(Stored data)

__________

import Literature.AlgebraicGeometry.HyperbolicPolynomials.HyperbolicityCone
import HarnessLib

/-!
# The Lorentz (second-order) cone as a hyperbolicity cone

Topic `Literature/AlgebraicGeometry/HyperbolicPolynomials`. The second of the three standard examples
(orthant `∏ zᵢ` — `HyperbolicityCone.lean`; Lorentz cone — here; positive definite cone —
`DeterminantalPencil.lean`), as printed by Borcea–Brändén–Liggett (J. Amer. Math. Soc. 22 (2009), §4.1,
example (II) after Prop. 4.4):

> (II) The (principal) symbol of the hyperbolic wave equation, i.e., the polynomial
> `p(z_1, …, z_n) = z_1² − Σ_{j=2}^n z_j²` is hyperbolic with respect to the direction `e = (1, 0, …, 0)`
> and the hyperbolicity cone is the Lorentz cone `C_e(p) = {z ∈ ℝⁿ : √(z_2² + ⋯ + z_n²) ≤ z_1}`.

(Güler 1997, §2: "Its hyperbolicity cone is the Lorentz cone".) With the tree's conventions the *open*
cone `openHyperbolicityCone = C_e(p) = {x | p(x + te) ≠ 0 ∀ t ≥ 0}` is the *open* Lorentz cone
`{√(Σ z_j²) < z_1}` (a boundary point `√(Σ z_j²) = z_1` is a zero of `p`), and the printed set with `≤` is the
closed cone `hyperbolicityCone = Λ₊` (`t > 0`); we prove both descriptions. Variables are indexed by
`Option σ`, the time-like variable being `z₀ = X none`, the direction `e = Pi.single none 1`.

## Main results (namespace `Literature.AlgebraicGeometry.HyperbolicPolynomials`)

* `lorentzForm σ = X none ^ 2 − Σᵢ X (some i) ^ 2` (definition with body), `eval_lorentzForm`,
  `isHomogeneous_lorentzForm`.
* `isHyperbolic_lorentzForm` — hyperbolic w.r.t. `e₀` (the zeros of `t ↦ (x₀ + t)² − Σ xᵢ²` are
  `−x₀ ± √(Σ xᵢ²)`).
* `openHyperbolicityCone_lorentzForm` — `Λ₊₊ = {x | √(Σ xᵢ²) < x₀}`;
  `hyperbolicityCone_lorentzForm` — `Λ₊ = {x | √(Σ xᵢ²) ≤ x₀}` (as printed).

## References

* [BorceaBrandenLiggett2007] J. Borcea, P. Brändén, T. M. Liggett, *Negative dependence and the geometry
  of polynomials*, J. Amer. Math. Soc. 22 (2009) 521–567 (arXiv:0707.2340): §4.1, example (II) after
  Prop. 4.4 (PDF p. 15).
* [Guler1997] O. Güler, *Hyperbolic polynomials and interior point methods for convex programming*, Math.
  Oper. Res. 22 (1997) 350–377: §2 (the Lorentz cone example).
-/

noncomputable section

open MvPolynomial

namespace Literature.AlgebraicGeometry.HyperbolicPolynomials

variable (σ : Type*) [Fintype σ] [DecidableEq σ]

/-- **The Lorentz form** `p = z₀² − Σᵢ zᵢ²` in the variables `Option σ` (`z₀ = X none`), the principal
symbol of the wave operator. [cite: BorceaBrandenLiggett2007, §4.1 example (II)] -/
def lorentzForm : MvPolynomial (Option σ) ℝ :=
  X none ^ 2 - ∑ i, X (some i) ^ 2

variable {σ}

omit [DecidableEq σ] in
/-- `p(w) = w₀² − Σᵢ wᵢ²`. [cite: BorceaBrandenLiggett2007, §4.1 example (II)] -/
theorem eval_lorentzForm (w : Option σ → ℝ) :
    eval w (lorentzForm σ) = w none ^ 2 - ∑ i, w (some i) ^ 2 := by
  simp [lorentzForm, map_sum]

omit [DecidableEq σ] in
/-- `p` is a quadratic form. [cite: BorceaBrandenLiggett2007, §4.1 example (II)] -/
theorem isHomogeneous_lorentzForm : (lorentzForm σ).IsHomogeneous 2 :=
  ((isHomogeneous_X ℝ none).pow 2).sub
    (IsHomogeneous.sum _ _ _ fun i _ => (isHomogeneous_X ℝ (some i)).pow 2)

omit [DecidableEq σ] in
/-- The complexified form at a complex point. [folklore] -/
private theorem eval_map_lorentzForm (w : Option σ → ℂ) :
    eval w (map (algebraMap ℝ ℂ) (lorentzForm σ)) = w none ^ 2 - ∑ i, w (some i) ^ 2 := by
  simp [lorentzForm, map_sum]

/-- A complex number whose square is a nonnegative real is real. [folklore] -/
private theorem im_eq_zero_of_sq_eq_ofReal {a : ℂ} {r : ℝ} (hr : 0 ≤ r) (h : a ^ 2 = (r : ℂ)) :
    a.im = 0 := by
  have hre := congrArg Complex.re h
  have him := congrArg Complex.im h
  simp only [sq, Complex.mul_re, Complex.mul_im, Complex.ofReal_re, Complex.ofReal_im] at hre him
  by_contra hne
  have hare : a.re = 0 := by
    have : 2 * a.re * a.im = 0 := by linarith
    rcases mul_eq_zero.1 this with h2 | h2
    · rcases mul_eq_zero.1 h2 with h3 | h3
      · norm_num at h3
      · exact h3
    · exact absurd h2 hne
  rw [hare] at hre
  have : a.im * a.im = -r := by linarith
  have h2 : 0 < a.im * a.im := mul_self_pos.2 hne
  linarith

omit [Fintype σ] in
/-- The point `x + t e₀`: coordinates. [folklore] -/
private theorem add_smul_single_none (x : Option σ → ℝ) (t : ℝ) :
    (x + t • (Pi.single none 1 : Option σ → ℝ)) none = x none + t ∧
      ∀ i, (x + t • (Pi.single none 1 : Option σ → ℝ)) (some i) = x (some i) := by
  classical
  refine ⟨by simp, fun i => by simp⟩

/-- **Borcea–Brändén–Liggett §4.1 (II): the Lorentz form is hyperbolic with respect to `e₀ = (1, 0, …, 0)`**
(`p(e₀) = 1`, and `(x₀ + z)² = Σ xᵢ² ≥ 0` forces `z ∈ ℝ`). [cite: BorceaBrandenLiggett2007, §4.1 example
(II)] [cite: Guler1997, §2] -/
theorem isHyperbolic_lorentzForm : IsHyperbolic (lorentzForm σ) (Pi.single none 1) := by
  classical
  refine ⟨?_, fun x z hz => ?_⟩
  · rw [eval_lorentzForm]
    simp
  · rw [eval_map_lorentzForm] at hz
    simp only [Pi.single_apply, Option.some_ne_none, if_false, if_true, Complex.ofReal_one, mul_one,
      Complex.ofReal_zero, mul_zero, add_zero] at hz
    have hsq : ((x none : ℂ) + z) ^ 2 = ((∑ i, x (some i) ^ 2 : ℝ) : ℂ) := by
      rw [sub_eq_zero] at hz
      rw [hz]
      push_cast
      rfl
    have him := im_eq_zero_of_sq_eq_ofReal (Finset.sum_nonneg fun i _ => sq_nonneg (x (some i))) hsq
    simpa using him

/-- **The open hyperbolicity cone of the Lorentz form is the open Lorentz cone**
`{x | √(Σ xᵢ²) < x₀}` (the tree's `openHyperbolicityCone` is BBL's `C_e(p)`; a point with
`√(Σ xᵢ²) = x₀` is a zero of `p`). [cite: BorceaBrandenLiggett2007, §4.1 example (II)] [cite: Guler1997, §2] -/
theorem openHyperbolicityCone_lorentzForm :
    openHyperbolicityCone (lorentzForm σ) (Pi.single none 1) =
      {x | Real.sqrt (∑ i, x (some i) ^ 2) < x none} := by
  classical
  ext x
  set S : ℝ := ∑ i, x (some i) ^ 2 with hS
  have hS0 : 0 ≤ S := Finset.sum_nonneg fun i _ => sq_nonneg (x (some i))
  simp only [mem_openHyperbolicityCone_iff, Set.mem_setOf_eq]
  constructor
  · intro h
    by_contra hle
    push Not at hle
    have h0 := h (Real.sqrt S - x none) (by linarith)
    rw [eval_lorentzForm] at h0
    apply h0
    simp only [(add_smul_single_none x _).1, (add_smul_single_none x _).2, add_sub_cancel,
      Real.sq_sqrt hS0, ← hS, sub_self]
  · intro h τ hτ
    rw [eval_lorentzForm]
    simp only [(add_smul_single_none x τ).1, (add_smul_single_none x τ).2, ← hS]
    have hx0 : 0 ≤ x none := (Real.sqrt_nonneg S).trans h.le
    have h1 : S < (x none + τ) ^ 2 := by
      calc S = Real.sqrt S ^ 2 := (Real.sq_sqrt hS0).symm
        _ < (x none + τ) ^ 2 := by
          apply pow_lt_pow_left₀ (by linarith) (Real.sqrt_nonneg S) two_ne_zero
    linarith

/-- **The closed hyperbolicity cone of the Lorentz form is the Lorentz cone as printed**,
`Λ₊ = {x | √(Σ xᵢ²) ≤ x₀}`. [cite: BorceaBrandenLiggett2007, §4.1 example (II)] -/
theorem hyperbolicityCone_lorentzForm :
    hyperbolicityCone (lorentzForm σ) (Pi.single none 1) =
      {x | Real.sqrt (∑ i, x (some i) ^ 2) ≤ x none} := by
  classical
  ext x
  set S : ℝ := ∑ i, x (some i) ^ 2 with hS
  have hS0 : 0 ≤ S := Finset.sum_nonneg fun i _ => sq_nonneg (x (some i))
  simp only [mem_hyperbolicityCone_iff, Set.mem_setOf_eq]
  constructor
  · intro h
    by_contra hlt
    push Not at hlt
    have h0 := h (Real.sqrt S - x none) (by linarith)
    rw [eval_lorentzForm] at h0
    apply h0
    simp only [(add_smul_single_none x _).1, (add_smul_single_none x _).2, add_sub_cancel,
      Real.sq_sqrt hS0, ← hS, sub_self]
  · intro h τ hτ
    rw [eval_lorentzForm]
    simp only [(add_smul_single_none x τ).1, (add_smul_single_none x τ).2, ← hS]
    have h1 : S < (x none + τ) ^ 2 := by
      calc S = Real.sqrt S ^ 2 := (Real.sq_sqrt hS0).symm
        _ < (x none + τ) ^ 2 := by
          apply pow_lt_pow_left₀ (by linarith) (Real.sqrt_nonneg S) two_ne_zero
    linarith

end Literature.AlgebraicGeometry.HyperbolicPolynomials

__________

TASK
State how many lines in the records above contain the word "symbol". Write the number alone.

OUTPUT OF THE TASK
2